NAIROBI, Kenya – A contingent of Kenya Defense Forces [KDF] on Monday, at least five al-Shabaab militants in the unstable county of Mandera were killed, reports show, in a deadly clash that comes months after the group reduced attacks on Kenyan soil, perhaps due to the raging Coronavirus pandemic across the globe.
Sources familiar with the incident said al-Shabaab militants crossing over from Somalia were detaining a KDF convoy in the county, leading to a fierce gun battle. Eyewitnesses said the fight lasted for a few hours before the militants were oppressed by heavily equipped KDF soldiers.
Five militants were killed on the spot, while dozens of others managed to sneak into neighboring Somalia, and the team is currently pursuing them, sources added. According to sources, the ambush took place in Lafey, Mandera County near the border between Kenya and Somalia.
While security chiefs have avoided questions about the incident, reliable reports say one KDF soldier was killed and two others wounded while trying to keep the militants inside. The injured soldiers are said to have been transported to Nairobi for special treatment.
According to reports, the terrorists attacked KDF officers along Alungu-Elwak Road in the morning using grenades and weapons. According to the sources, the Kenyan troops were on their way to a runway when the militants ambushed, leading to shootings.
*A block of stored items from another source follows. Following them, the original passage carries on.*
import Literature.NumberTheory.CubicFields.FundCubicFieldCountLandau
import Literature.NumberTheory.QuadraticFields.ThreeTorsionMeanSquarefreeCount
import Mathlib.NumberTheory.Bertrand
import Mathlib.Analysis.Real.Pi.Bounds
import HarnessLib

/-!
# BTT §5, the `E₂` paragraph: the Landau–Shintani input from Theorem 3.2 (averaged Landau), the residue formulas and Proposition 5.1

Topic `Literature/NumberTheory/CubicFields`; refines `FundCubicFieldCountLandau.LandauShintaniData` — whose
field `landau` packages the dyadic-block bound `Σ_{q∈[Q₁,2Q₁]} |N(q;X) − r₁X − r₂X^{5/6}| ≪ X^{3/5+ε} Q₁^{1/5}`
— into the three inputs Bhargava–Taniguchi–Thorne 2023, §5 actually combine to get it:

* **Theorem 3.2** (the averaged form of Landau's method, [LDTT, Remark 9]) for the family
  `{ξ^s(·, Ψ_{q²})}_{q ∈ I}`: if each member satisfies (16) `|Res_{5/6}| ≪ X^{1/6} Res_1` and the family
  satisfies (19) `Σ δ̂₁ ≪ X Σ δ₁`, then `Σ_{q∈I} |N(q;X) − δ₁(q) X − r₂(q) X^{5/6}| ≪ X^{3/5} (Σ δ₁)^{3/5} (Σ δ̂₁)^{2/5}`
  (field `landauAvg`, the implied constant depending on the constants in (16), (19));
* **the residue formulas (13), (15), (eq:res_p2)**: `q^{-2} ≪ δ₁(Ψ_{q²}) ≪_η q^{-2+η}`,
  `r₂(Ψ_{q²}) ≪_η q^{-5/3+η}`, `Σ_q μ(q) δ₁(Ψ_{q²}) = A` (fields `r₁_lower`, `abs_r₁_le`, `abs_r₂_le`, `hasSum_moebius_mul_r₁`);
* **Proposition 5.1**: `Σ_{q ∈ [Q,2Q]} δ̂₁(Ψ_{q²}) ≪_ε Q^{2+ε}` (field `sum_dhat_le`).

`ShintaniFamilyInput.toLandauShintaniData` PROVES `LandauShintaniData s A` from these, i.e. BTT's lines
"E₂ ≪ X^{3/5+ε} Σ_{Q₁} (Σ δ₁)^{3/5} (Σ δ̂₁)^{2/5} provided that (19) is satisfied … yielding a total
contribution ≪ Q₁^{1/5+ε} … Q = X^{1/3−ε}, which is acceptable in (19)", including the two facts this
silently uses: `δ₁(Ψ_{q²}) ≫ q^{-2}` and **a positive proportion of every dyadic block is squarefree**
(`card_squarefree_Ico_ge`, from the tree's squarefree count `abs_card_squarefree_modEq_sub_le` for
`Q ≥ 256` and Bertrand's postulate below). Hence (`btt_fundCubicFieldCount_sum_of_shintaniFamilyInput`)
display (3) follows from `ShintaniFamilyInput (∓1) (3/π², 2/π²)` and `btt_uniformity_sqDvd`.

What remains hypothetical is thus exactly: Thm 2.4 (Shintani–Datskovsky–Wright: continuation, functional
equation, residues of `ξ^±(s, Φ_m)`), Thm 3.1/3.2 ([LDTT]: Landau's method, uniformly in the functional
equation) and Prop. 5.1 (Fourier transforms of `Ψ_{p²}`), none of which is in Mathlib.

## References

* M. Bhargava, T. Taniguchi, F. Thorne, *Improved error estimates for the Davenport–Heilbronn theorems*,
  Math. Ann. 389 (2024) = arXiv:2107.12819, Thm 2.4, Thm 3.1/3.2, Remark 3.3, (16)–(19), Prop. 5.1, §5
  [BhargavaTaniguchiThorne2023].
* D. Lowry-Duda, T. Taniguchi, F. Thorne, *Uniform bounds for lattice point counting and partial sums of
  zeta functions*, Math. Z. 300 (2022) 2571–2590 = arXiv:1710.02190, Thm 2 and Remark 9 [LDTT].
-/

noncomputable section

open Finset Real ArithmeticFunction
open scoped ArithmeticFunction.Moebius

namespace Literature.NumberTheory.CubicFields

open Literature.NumberTheory.QuadraticFields Classical

/-! ### A positive proportion of every dyadic block is squarefree -/

/-- The squarefree integers in `[Q, 2Q)`, counted in `ℤ` (as the tree's squarefree count does) and in `ℕ`. [folklore] -/
theorem card_squarefree_Ico_int_eq (Q : ℕ) :
    ((Finset.Ico (Q : ℤ) ((2 * Q : ℕ) : ℤ)).filter (fun x => x ≡ 0 [ZMOD ((1 : ℕ) : ℤ)] ∧ Squarefree x)).card =
      ((Finset.Ico Q (2 * Q)).filter Squarefree).card := by
  symm
  refine Finset.card_bij' (fun n _ => (n : ℤ)) (fun x _ => x.toNat) ?_ ?_ ?_ ?_
  · intro n hn
    rw [Finset.mem_filter, Finset.mem_Ico] at hn ⊢
    exact ⟨⟨by exact_mod_cast hn.1.1, by exact_mod_cast hn.1.2⟩, by rw [Nat.cast_one]; exact Int.modEq_one,
      Int.squarefree_natCast.mpr hn.2⟩
  · intro x hx
    rw [Finset.mem_filter, Finset.mem_Ico] at hx ⊢
    have hx0 : 0 ≤ x := le_trans (by positivity) hx.1.1
    have hxn : ((x.toNat : ℕ) : ℤ) = x := Int.toNat_of_nonneg hx0
    refine ⟨⟨?_, ?_⟩, ?_⟩
    · have := hx.1.1; omega
    · have := hx.1.2; omega
    · have h := hx.2.2
      rw [← hxn, Int.squarefree_natCast] at h
      exact h
  · intro n _; simp
  · intro x hx
    rw [Finset.mem_filter, Finset.mem_Ico] at hx
    exact Int.toNat_of_nonneg (le_trans (by positivity) hx.1.1)

/-- **Squarefree count in a dyadic block, `Q ≥ 256`: at least `Q/8`** — the tree's
`#{squarefree in [a,b)} = (6/π²)(b−a) + O(5√M)` with `6/π² > 0.6` and `5√(2Q) ≤ 0.475·Q`. [folklore] -/
theorem card_squarefree_Ico_ge_of_le {Q : ℕ} (hQ : 256 ≤ Q) :
    (Q : ℝ) / 8 ≤ (((Finset.Ico Q (2 * Q)).filter Squarefree).card : ℝ) := by
  have hQpos : (0 : ℤ) < Q := by exact_mod_cast (show 0 < Q by omega)
  have h := abs_card_squarefree_modEq_sub_le (L := 1) Nat.one_pos (c := 0) (by simp)
    (a := (Q : ℤ)) (b := ((2 * Q : ℕ) : ℤ)) (by push_cast; omega) (Or.inr hQpos) (M := 2 * Q)
    (by rw [Int.natAbs_natCast]; omega) (by rw [Int.natAbs_natCast])
  rw [card_squarefree_Ico_int_eq Q, Nat.primeFactors_one, Finset.prod_empty] at h
  have hmain : (6 / Real.pi ^ 2 : ℝ) * Q - 5 * Real.sqrt (2 * Q : ℕ) ≤ (((Finset.Ico Q (2 * Q)).filter Squarefree).card : ℝ) := by
    have h' := (abs_le.mp h).1
    push_cast at h' ⊢
    nlinarith [h']
  -- `6/π² > 0.6`
  have hpi : (0.6 : ℝ) ≤ 6 / Real.pi ^ 2 := by
    rw [le_div_iff₀ (by positivity)]
    nlinarith [Real.pi_lt_d2, Real.pi_pos]
  -- `5 √(2Q) ≤ 0.475 Q` for `Q ≥ 256`
  have hQ' : (256 : ℝ) ≤ Q := by exact_mod_cast hQ
  have hsqrt : Real.sqrt (2 * Q : ℕ) ≤ (Q : ℝ) / 11 := by
    rw [Real.sqrt_le_left (by positivity)]
    push_cast
    nlinarith
  have hQ0 : (0 : ℝ) ≤ Q := by positivity
  calc (Q : ℝ) / 8 ≤ 0.6 * Q - 5 * (Q / 11) := by linarith
    _ ≤ 6 / Real.pi ^ 2 * Q - 5 * Real.sqrt (2 * Q : ℕ) := by nlinarith
    _ ≤ _ := hmain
Reports show that the KDF team has expanded crashes in the region as they pursue the attackers. The KDF has an army base in Mandera, but it has not yet established a barracks in the county, despite the fact that Al-Shabaab militants have often attacked security forces and civilians.
The incident happened five days after two traders on a motorcycle were attacked by suspected Al-Shabaab militants along the Fino-sheikh Barrow road, Lafey Sub County. The two survived the ambush, according to police reports sent to newsrooms after the raid.
Last week, there were reports that the US African Command had asked the Ministry of Defense for permission for airstrikes in northeastern Kenya, which has struggled with security issues. Once approved, the U.S. military, which is actively involved in the fight against Al-Shabaab in Somalia, will launch airstrikes in Kenya for the first time, particularly against the NFD and Lamu.
Earlier in the year, militants sneaked out of Somalia, raiding a U.S. naval base in Lamu and killing three Americans. In addition to engaging militants deep into Somalia, the KDF team has increased surveillance along the border, with the recent launch of the Modika barracks in Garissa serving as an added benefit.
The KDF team is ready to formally withdraw from Somalia in 2021 after full implementation of the Somali transition plan. There are close to 3,500 KDF soldiers in Somalia who are mainly praying Sector II and VI in AMISOM jurisdictions in the state of Jubaland in Somalia.
Al-Shabaab militants have been raiding northeastern Kenya for several years now, but the KDF team and other security forces have managed to minimize the attacks. A report seen by the media showed that the team has managed to break down militants, especially along the porous border.
The group has been fighting to overthrow the fragile UN-backed Somalia government since 2006. In recent weeks, they have suffered huge losses in Somalia and Kenya after hundreds of them died of ground fighting and airstrikes coordinated by Allied forces in war-torn nation.